-------- THE DATA
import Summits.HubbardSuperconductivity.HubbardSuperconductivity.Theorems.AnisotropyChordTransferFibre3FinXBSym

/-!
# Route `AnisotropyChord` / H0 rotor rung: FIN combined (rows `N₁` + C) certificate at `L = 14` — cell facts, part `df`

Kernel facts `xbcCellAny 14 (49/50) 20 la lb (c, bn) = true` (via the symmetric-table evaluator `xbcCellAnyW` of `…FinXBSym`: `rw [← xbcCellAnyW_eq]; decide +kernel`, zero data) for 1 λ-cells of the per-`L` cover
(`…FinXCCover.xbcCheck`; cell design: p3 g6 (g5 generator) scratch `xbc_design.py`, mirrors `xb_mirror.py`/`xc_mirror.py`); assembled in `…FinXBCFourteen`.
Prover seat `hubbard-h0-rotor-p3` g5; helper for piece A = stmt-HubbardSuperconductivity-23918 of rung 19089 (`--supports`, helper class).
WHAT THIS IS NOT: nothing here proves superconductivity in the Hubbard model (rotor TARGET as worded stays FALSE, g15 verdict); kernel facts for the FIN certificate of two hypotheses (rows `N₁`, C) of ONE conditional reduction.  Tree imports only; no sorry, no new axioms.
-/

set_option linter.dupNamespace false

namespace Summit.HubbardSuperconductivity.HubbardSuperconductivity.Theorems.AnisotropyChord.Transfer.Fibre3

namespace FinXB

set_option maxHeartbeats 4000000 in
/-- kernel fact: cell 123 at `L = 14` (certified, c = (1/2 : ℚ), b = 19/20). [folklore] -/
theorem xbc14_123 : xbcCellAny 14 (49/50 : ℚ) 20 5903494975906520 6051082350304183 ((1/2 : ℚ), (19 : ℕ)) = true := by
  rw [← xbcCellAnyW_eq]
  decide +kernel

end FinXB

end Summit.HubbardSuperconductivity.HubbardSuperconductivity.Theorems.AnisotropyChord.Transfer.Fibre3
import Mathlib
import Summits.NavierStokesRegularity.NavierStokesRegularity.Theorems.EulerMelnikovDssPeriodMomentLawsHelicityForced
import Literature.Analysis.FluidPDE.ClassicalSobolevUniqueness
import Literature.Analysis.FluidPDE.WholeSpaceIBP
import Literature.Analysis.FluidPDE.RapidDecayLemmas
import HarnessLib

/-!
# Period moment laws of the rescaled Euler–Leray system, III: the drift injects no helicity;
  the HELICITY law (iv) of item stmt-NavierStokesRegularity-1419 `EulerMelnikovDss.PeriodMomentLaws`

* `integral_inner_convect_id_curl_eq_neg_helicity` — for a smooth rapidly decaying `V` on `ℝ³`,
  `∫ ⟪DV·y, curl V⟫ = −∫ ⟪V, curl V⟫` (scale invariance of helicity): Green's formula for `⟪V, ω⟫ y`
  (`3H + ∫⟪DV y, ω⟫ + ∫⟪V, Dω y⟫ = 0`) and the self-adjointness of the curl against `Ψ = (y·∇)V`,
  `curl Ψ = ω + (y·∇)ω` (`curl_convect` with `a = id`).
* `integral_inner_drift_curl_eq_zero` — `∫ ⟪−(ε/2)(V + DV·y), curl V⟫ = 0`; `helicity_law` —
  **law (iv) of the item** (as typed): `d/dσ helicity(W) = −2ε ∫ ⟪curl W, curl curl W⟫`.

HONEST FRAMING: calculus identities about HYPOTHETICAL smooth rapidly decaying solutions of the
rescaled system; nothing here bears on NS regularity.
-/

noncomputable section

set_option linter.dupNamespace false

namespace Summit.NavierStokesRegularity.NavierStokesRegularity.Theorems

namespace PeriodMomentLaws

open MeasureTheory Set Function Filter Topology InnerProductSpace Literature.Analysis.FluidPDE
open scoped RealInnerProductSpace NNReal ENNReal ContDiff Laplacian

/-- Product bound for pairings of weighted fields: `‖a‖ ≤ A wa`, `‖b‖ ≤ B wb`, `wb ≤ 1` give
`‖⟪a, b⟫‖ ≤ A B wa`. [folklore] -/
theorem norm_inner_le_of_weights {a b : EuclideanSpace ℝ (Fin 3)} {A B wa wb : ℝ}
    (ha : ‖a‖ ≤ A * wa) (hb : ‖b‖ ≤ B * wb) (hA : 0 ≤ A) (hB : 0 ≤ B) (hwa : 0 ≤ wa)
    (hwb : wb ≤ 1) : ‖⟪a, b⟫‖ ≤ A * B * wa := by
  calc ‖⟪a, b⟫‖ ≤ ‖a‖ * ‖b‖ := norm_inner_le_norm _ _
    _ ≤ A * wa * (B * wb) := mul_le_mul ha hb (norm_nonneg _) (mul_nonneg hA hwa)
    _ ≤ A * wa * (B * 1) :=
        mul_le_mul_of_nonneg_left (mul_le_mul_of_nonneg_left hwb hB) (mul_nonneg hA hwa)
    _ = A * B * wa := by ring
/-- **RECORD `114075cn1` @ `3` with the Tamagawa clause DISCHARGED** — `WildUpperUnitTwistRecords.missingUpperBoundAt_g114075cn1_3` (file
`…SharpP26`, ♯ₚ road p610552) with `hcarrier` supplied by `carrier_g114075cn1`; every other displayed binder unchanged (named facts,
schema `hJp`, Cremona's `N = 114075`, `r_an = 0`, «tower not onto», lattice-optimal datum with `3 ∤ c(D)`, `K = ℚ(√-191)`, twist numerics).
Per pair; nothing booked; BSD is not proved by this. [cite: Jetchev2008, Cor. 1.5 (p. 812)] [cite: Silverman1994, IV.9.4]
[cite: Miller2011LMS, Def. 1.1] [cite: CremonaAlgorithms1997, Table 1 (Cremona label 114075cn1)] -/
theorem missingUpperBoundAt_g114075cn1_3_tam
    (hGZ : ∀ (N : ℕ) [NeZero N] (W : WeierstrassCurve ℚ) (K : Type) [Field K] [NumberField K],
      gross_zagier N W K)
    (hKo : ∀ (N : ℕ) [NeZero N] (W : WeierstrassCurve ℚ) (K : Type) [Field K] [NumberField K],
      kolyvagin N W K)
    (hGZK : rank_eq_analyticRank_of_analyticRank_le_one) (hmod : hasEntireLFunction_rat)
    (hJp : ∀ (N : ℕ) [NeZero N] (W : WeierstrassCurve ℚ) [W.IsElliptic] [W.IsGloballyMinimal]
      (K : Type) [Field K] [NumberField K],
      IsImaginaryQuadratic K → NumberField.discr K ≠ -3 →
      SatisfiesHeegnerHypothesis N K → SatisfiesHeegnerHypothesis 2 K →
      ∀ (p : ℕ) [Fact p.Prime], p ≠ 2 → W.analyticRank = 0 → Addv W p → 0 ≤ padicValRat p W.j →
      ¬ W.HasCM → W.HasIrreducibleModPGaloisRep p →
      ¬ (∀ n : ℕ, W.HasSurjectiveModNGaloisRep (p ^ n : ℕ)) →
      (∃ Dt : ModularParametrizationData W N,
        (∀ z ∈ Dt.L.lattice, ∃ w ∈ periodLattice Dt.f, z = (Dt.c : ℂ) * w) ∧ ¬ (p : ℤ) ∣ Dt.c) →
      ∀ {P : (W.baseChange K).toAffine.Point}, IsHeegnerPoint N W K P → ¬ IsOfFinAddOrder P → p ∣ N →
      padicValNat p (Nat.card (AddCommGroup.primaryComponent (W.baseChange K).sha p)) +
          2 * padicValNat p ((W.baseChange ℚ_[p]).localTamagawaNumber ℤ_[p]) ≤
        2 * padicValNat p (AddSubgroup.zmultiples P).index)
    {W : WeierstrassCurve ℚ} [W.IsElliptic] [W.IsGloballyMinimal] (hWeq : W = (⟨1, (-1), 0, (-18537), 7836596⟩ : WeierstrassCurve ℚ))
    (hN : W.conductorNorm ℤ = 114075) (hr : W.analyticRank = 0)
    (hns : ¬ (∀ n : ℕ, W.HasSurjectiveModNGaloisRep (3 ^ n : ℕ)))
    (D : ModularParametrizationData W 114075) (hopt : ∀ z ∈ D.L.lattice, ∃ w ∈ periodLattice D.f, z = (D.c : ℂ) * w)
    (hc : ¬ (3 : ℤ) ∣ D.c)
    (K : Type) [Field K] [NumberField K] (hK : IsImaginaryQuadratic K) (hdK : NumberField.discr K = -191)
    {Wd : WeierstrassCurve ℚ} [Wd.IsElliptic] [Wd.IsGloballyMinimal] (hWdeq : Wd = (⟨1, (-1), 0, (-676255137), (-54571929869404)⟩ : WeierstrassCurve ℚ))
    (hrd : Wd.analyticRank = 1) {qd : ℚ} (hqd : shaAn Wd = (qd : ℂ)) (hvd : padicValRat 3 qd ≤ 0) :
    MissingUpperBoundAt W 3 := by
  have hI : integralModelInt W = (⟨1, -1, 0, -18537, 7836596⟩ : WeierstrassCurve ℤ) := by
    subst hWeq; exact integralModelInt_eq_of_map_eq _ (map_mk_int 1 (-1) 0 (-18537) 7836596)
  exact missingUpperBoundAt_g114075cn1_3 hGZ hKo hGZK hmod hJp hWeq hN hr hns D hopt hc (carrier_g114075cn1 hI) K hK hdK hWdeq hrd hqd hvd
----------------
- [YOUR ASSIGNMENT]: Retype the line containing "have hI : integralModelInt" and all the lines after it, ending with the final line of the material, exactly.

- [TASK RESULT]:
  have hI : integralModelInt W = (⟨1, -1, 0, -18537, 7836596⟩ : WeierstrassCurve ℤ) := by
    subst hWeq; exact integralModelInt_eq_of_map_eq _ (map_mk_int 1 (-1) 0 (-18537) 7836596)
  exact missingUpperBoundAt_g114075cn1_3 hGZ hKo hGZK hmod hJp hWeq hN hr hns D hopt hc (carrier_g114075cn1 hI) K hK hdK hWdeq hrd hqd hvd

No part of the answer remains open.